Your assignment => Write down the whole listing below again without changing a word.

---+---

import Literature.MathematicalPhysics.QuantumLattice.DWaveSourceCanonicalClassChargedRows
import HarnessLib

/-!
# Canonical-class sourced window certificates with a CHARGED `kkt` block in envelope form

Topic `Literature/MathematicalPhysics/QuantumLattice` (namespace = path); cell `hubbard-cq`, seat `hubbard-cq-obsth-1`
(row «pinning-field K5 menu nodes with the pinning term»). `DWaveSourceCanonicalClassWindowCertificate` reads the `μ = 0` sourced
identity with NUMBER-CONSERVING ground-state rows on the canonical class; `DWaveSourceCanonicalClassChargedRows` licenses, on the same
class, a `kkt` block on a family of ONE definite charge in ENVELOPE form (`kktForm H₀ G' C̃k + (q μ̄) • gramForm G' C̃k` with
`μ̄ = (u₊ − ℓ)/δ` from a canonical cap node at density `ρ + δ` and an E-leg floor `ℓ` at `ρ`). This file puts the two together:

* `IsTranslationInvariant.re_sum_twistedFlipAct_expect_ge_of_sourced_certificate_kkt_canonical_chargeLowering` — the orbit form with
  ONE extra block `kktForm H₀ G' (Γ ∘ Ck) + ((q · (u₊ − ℓ)/δ : ℝ) : ℂ) • gramForm G' (Γ ∘ Ck)` on the right-hand side (`Ck_b ∈ 𝔄_Λ`
  lowering the particle number by `q ≥ 0`, e.g. singlet pair annihilators `q = 2` — the pair channel of a Nambu-type block taken by
  itself): `c − Σ‖aₖ‖ + (Σ_σ μ_σ)(ρ/2 − ν) ≤ (1/32) Σ_g Re (α_g ω)(Xw)` for every density-`ρ` minimiser `ω` of `e^{src}_{0,h}`; each
  flip-twisted transform of `ω` is again a density-`ρ` minimiser, to which the envelope row applies with the SAME data.
* `IsTranslationInvariant.le_two_mul_re_expect_localPairAt_of_twistedFlip_certificate_kkt_canonical_chargeLowering` — the K-leg MIN
  node shape with the charged block: `… ≤ 2 Re ω(P₀^d)` on the density-`ρ` minimisers.

HONEST FRAMING (cell hubbard-cq): soundness theorems; no certificate, no number, no order parameter, no phase word. The envelope is as
wide as the cell's canonical caps/floors at `ρ ± δ` make it; a Nambu-MIXED block (no common charge) and charged `eom` rows remain
unlicensed on this class. Everything is PROVED; no definition, no named fact, no `sorry`. Tree search: `lean search 'canonical_charge'` —
nothing; REUSED `re_sum_twistedFlipAct_expect_ge_of_sourced_certificate_kkt_canonical`, `twistedFlipAct_canonicalMinimiser`,
`canonicalMinimiser_re_expect_kktForm_add_mul_nonneg_of_chargeLowering`.

References: O. Bratteli, D. W. Robinson, *OAQSM 2* (1997) Prop. 5.3.19 [cite: BratteliRobinsonII1997, Prop. 5.3.19];
O. Bratteli, A. Kishimoto, D. W. Robinson, CMP 64 (1978) 41, Thm. 2 [cite: BratteliKishimotoRobinson1978, Thm. 2];
M. Araújo et al., arXiv:2311.18707 §3.2 Prop. 11 [cite: AraujoEtAl2023, §3.2 Prop. 11]; J. Wang et al., PRX 14 (2024) 031006 §III
[cite: WangEtAl2024, §III]; T. Koma, H. Tasaki, J. Stat. Phys. 76 (1994) 745 §1 [cite: KomaTasaki1994, §1].
-/

noncomputable section
import Literature.Analysis.FluidPDE.VorticityCalculus
import Literature.Analysis.FluidPDE.TaoLocalVelocityGradient
import HarnessLib

/-!
# Crux `NearExtremalTransiencePerFlow` (stmt-NavierStokesRegularity-26567), LINE g13-β `relay` — ANNEX L1 on the Theorems side:
# exact sub-convexity of the depletion quotient for disjointly supported cells («has-beens keep their weight», exact form)

Theorems file (`--supports stmt-NavierStokesRegularity-26567`, helper; prover seat ns-net-p1 g17) porting VERBATIM the planner's annex
`Cruxes/NearExtremalTransiencePerFlow/Lines/relay_L1.lean` (ns-idea-5 g13, crux-write 9a0bf661f4ac; the D♭-plan's first lemma
§PLAN-L1 of `Lines/relay.lean` REV 2, critic idea-crit-4 g10 price P2, PAID), so that it is importable by Theorems files (a Theorems
file may not import a `Cruxes/` workfile).  For a finite family of fields `vᵢ` on `ℝ³` with pairwise disjoint closed supports
(`tsupport`) and `V = Σᵢ vᵢ`:

* pointwise, every germ-local functional vanishing at `0` is additive over the family (`local_sum_eq`), whence
  `J(V) = Σᵢ J(vᵢ)`, `Z(V) = Σᵢ Z(vᵢ)`, `P(V) = Σᵢ P(vᵢ)` (`stretching_sum`, `enstrophy_sum`, `palinstrophy_sum`) and every pointwise
  bound of `V` bounds each `vᵢ` (`cell_bound_of_sum_bound`);
* DOMINATION WITH CROWD-INDEPENDENT WEIGHTS (`relay_domination`): for every pointwise bound `M'` of `V`,
  `|J(V)| ≤ (Σᵢ wᵢ qᵢ) · M' · √Z(V) · √P(V)` with `wᵢ = √(ZᵢPᵢ)/(√Z(V)√P(V))`, `qᵢ = |Jᵢ|/(hᵢ√Zᵢ√Pᵢ)` (`hᵢ` any positive height not
  exceeding a value of `‖vᵢ‖`), and `Σᵢ wᵢ ≤ 1` (Cauchy–Schwarz), `0 ≤ wᵢ` — the shape of the DOMINATION clause of the heart D♭
  `CellRelayDecomposition` at one instant, for genuinely separated cells.

In words: `N` synchronised copies of one cell have at most the quotient of one cell; a crowd's quotient is a sub-convex combination of its
cells' quotients.  The error-term version L1′ for partitions of a real analytic flow (never disjointly supported) is NOT typed here.
HONEST FRAMING: vector calculus + Cauchy–Schwarz; nothing about Navier–Stokes is used or proved; D♭, ⟨26567⟩ and NS regularity are OPEN;
no summit is proved by a line. [folklore]
-/

noncomputable section

open MeasureTheory Filter Topology Finset
open scoped Topology InnerProductSpace RealInnerProductSpace ENNReal ContDiff
open Literature.Analysis.FluidPDE

namespace Summit.NavierStokesRegularity.NavierStokesRegularity.Theorems.NearExtremalTransiencePerFlow.PinnedDepletion.DisjointCells

-- the summit's namespace repeats the problem name by convention (D-0017)
set_option linter.dupNamespace false

variable {ι : Type*} [Fintype ι]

---+---

Answer box =>
import Literature.MathematicalPhysics.QuantumLattice.DWaveSourceCanonicalClassChargedRows
import HarnessLib

/-!
# Canonical-class sourced window certificates with a CHARGED `kkt` block in envelope form

Topic `Literature/MathematicalPhysics/QuantumLattice` (namespace = path); cell `hubbard-cq`, seat `hubbard-cq-obsth-1`
(row «pinning-field K5 menu nodes with the pinning term»). `DWaveSourceCanonicalClassWindowCertificate` reads the `μ = 0` sourced
identity with NUMBER-CONSERVING ground-state rows on the canonical class; `DWaveSourceCanonicalClassChargedRows` licenses, on the same
class, a `kkt` block on a family of ONE definite charge in ENVELOPE form (`kktForm H₀ G' C̃k + (q μ̄) • gramForm G' C̃k` with
`μ̄ = (u₊ − ℓ)/δ` from a canonical cap node at density `ρ + δ` and an E-leg floor `ℓ` at `ρ`). This file puts the two together:

* `IsTranslationInvariant.re_sum_twistedFlipAct_expect_ge_of_sourced_certificate_kkt_canonical_chargeLowering` — the orbit form with
  ONE extra block `kktForm H₀ G' (Γ ∘ Ck) + ((q · (u₊ − ℓ)/δ : ℝ) : ℂ) • gramForm G' (Γ ∘ Ck)` on the right-hand side (`Ck_b ∈ 𝔄_Λ`
  lowering the particle number by `q ≥ 0`, e.g. singlet pair annihilators `q = 2` — the pair channel of a Nambu-type block taken by
  itself): `c − Σ‖aₖ‖ + (Σ_σ μ_σ)(ρ/2 − ν) ≤ (1/32) Σ_g Re (α_g ω)(Xw)` for every density-`ρ` minimiser `ω` of `e^{src}_{0,h}`; each
  flip-twisted transform of `ω` is again a density-`ρ` minimiser, to which the envelope row applies with the SAME data.
* `IsTranslationInvariant.le_two_mul_re_expect_localPairAt_of_twistedFlip_certificate_kkt_canonical_chargeLowering` — the K-leg MIN
  node shape with the charged block: `… ≤ 2 Re ω(P₀^d)` on the density-`ρ` minimisers.

HONEST FRAMING (cell hubbard-cq): soundness theorems; no certificate, no number, no order parameter, no phase word. The envelope is as
wide as the cell's canonical caps/floors at `ρ ± δ` make it; a Nambu-MIXED block (no common charge) and charged `eom` rows remain
unlicensed on this class. Everything is PROVED; no definition, no named fact, no `sorry`. Tree search: `lean search 'canonical_charge'` —
nothing; REUSED `re_sum_twistedFlipAct_expect_ge_of_sourced_certificate_kkt_canonical`, `twistedFlipAct_canonicalMinimiser`,
`canonicalMinimiser_re_expect_kktForm_add_mul_nonneg_of_chargeLowering`.

References: O. Bratteli, D. W. Robinson, *OAQSM 2* (1997) Prop. 5.3.19 [cite: BratteliRobinsonII1997, Prop. 5.3.19];
O. Bratteli, A. Kishimoto, D. W. Robinson, CMP 64 (1978) 41, Thm. 2 [cite: BratteliKishimotoRobinson1978, Thm. 2];
M. Araújo et al., arXiv:2311.18707 §3.2 Prop. 11 [cite: AraujoEtAl2023, §3.2 Prop. 11]; J. Wang et al., PRX 14 (2024) 031006 §III
[cite: WangEtAl2024, §III]; T. Koma, H. Tasaki, J. Stat. Phys. 76 (1994) 745 §1 [cite: KomaTasaki1994, §1].
-/

noncomputable section
import Literature.Analysis.FluidPDE.VorticityCalculus
import Literature.Analysis.FluidPDE.TaoLocalVelocityGradient
import HarnessLib

/-!
# Crux `NearExtremalTransiencePerFlow` (stmt-NavierStokesRegularity-26567), LINE g13-β `relay` — ANNEX L1 on the Theorems side:
# exact sub-convexity of the depletion quotient for disjointly supported cells («has-beens keep their weight», exact form)

Theorems file (`--supports stmt-NavierStokesRegularity-26567`, helper; prover seat ns-net-p1 g17) porting VERBATIM the planner's annex
`Cruxes/NearExtremalTransiencePerFlow/Lines/relay_L1.lean` (ns-idea-5 g13, crux-write 9a0bf661f4ac; the D♭-plan's first lemma
§PLAN-L1 of `Lines/relay.lean` REV 2, critic idea-crit-4 g10 price P2, PAID), so that it is importable by Theorems files (a Theorems
file may not import a `Cruxes/` workfile).  For a finite family of fields `vᵢ` on `ℝ³` with pairwise disjoint closed supports
(`tsupport`) and `V = Σᵢ vᵢ`:

* pointwise, every germ-local functional vanishing at `0` is additive over the family (`local_sum_eq`), whence
  `J(V) = Σᵢ J(vᵢ)`, `Z(V) = Σᵢ Z(vᵢ)`, `P(V) = Σᵢ P(vᵢ)` (`stretching_sum`, `enstrophy_sum`, `palinstrophy_sum`) and every pointwise
  bound of `V` bounds each `vᵢ` (`cell_bound_of_sum_bound`);
* DOMINATION WITH CROWD-INDEPENDENT WEIGHTS (`relay_domination`): for every pointwise bound `M'` of `V`,
  `|J(V)| ≤ (Σᵢ wᵢ qᵢ) · M' · √Z(V) · √P(V)` with `wᵢ = √(ZᵢPᵢ)/(√Z(V)√P(V))`, `qᵢ = |Jᵢ|/(hᵢ√Zᵢ√Pᵢ)` (`hᵢ` any positive height not
  exceeding a value of `‖vᵢ‖`), and `Σᵢ wᵢ ≤ 1` (Cauchy–Schwarz), `0 ≤ wᵢ` — the shape of the DOMINATION clause of the heart D♭
  `CellRelayDecomposition` at one instant, for genuinely separated cells.

In words: `N` synchronised copies of one cell have at most the quotient of one cell; a crowd's quotient is a sub-convex combination of its
cells' quotients.  The error-term version L1′ for partitions of a real analytic flow (never disjointly supported) is NOT typed here.
HONEST FRAMING: vector calculus + Cauchy–Schwarz; nothing about Navier–Stokes is used or proved; D♭, ⟨26567⟩ and NS regularity are OPEN;
no summit is proved by a line. [folklore]
-/

noncomputable section

open MeasureTheory Filter Topology Finset
open scoped Topology InnerProductSpace RealInnerProductSpace ENNReal ContDiff
open Literature.Analysis.FluidPDE

namespace Summit.NavierStokesRegularity.NavierStokesRegularity.Theorems.NearExtremalTransiencePerFlow.PinnedDepletion.DisjointCells

-- the summit's namespace repeats the problem name by convention (D-0017)
set_option linter.dupNamespace false

variable {ι : Type*} [Fintype ι]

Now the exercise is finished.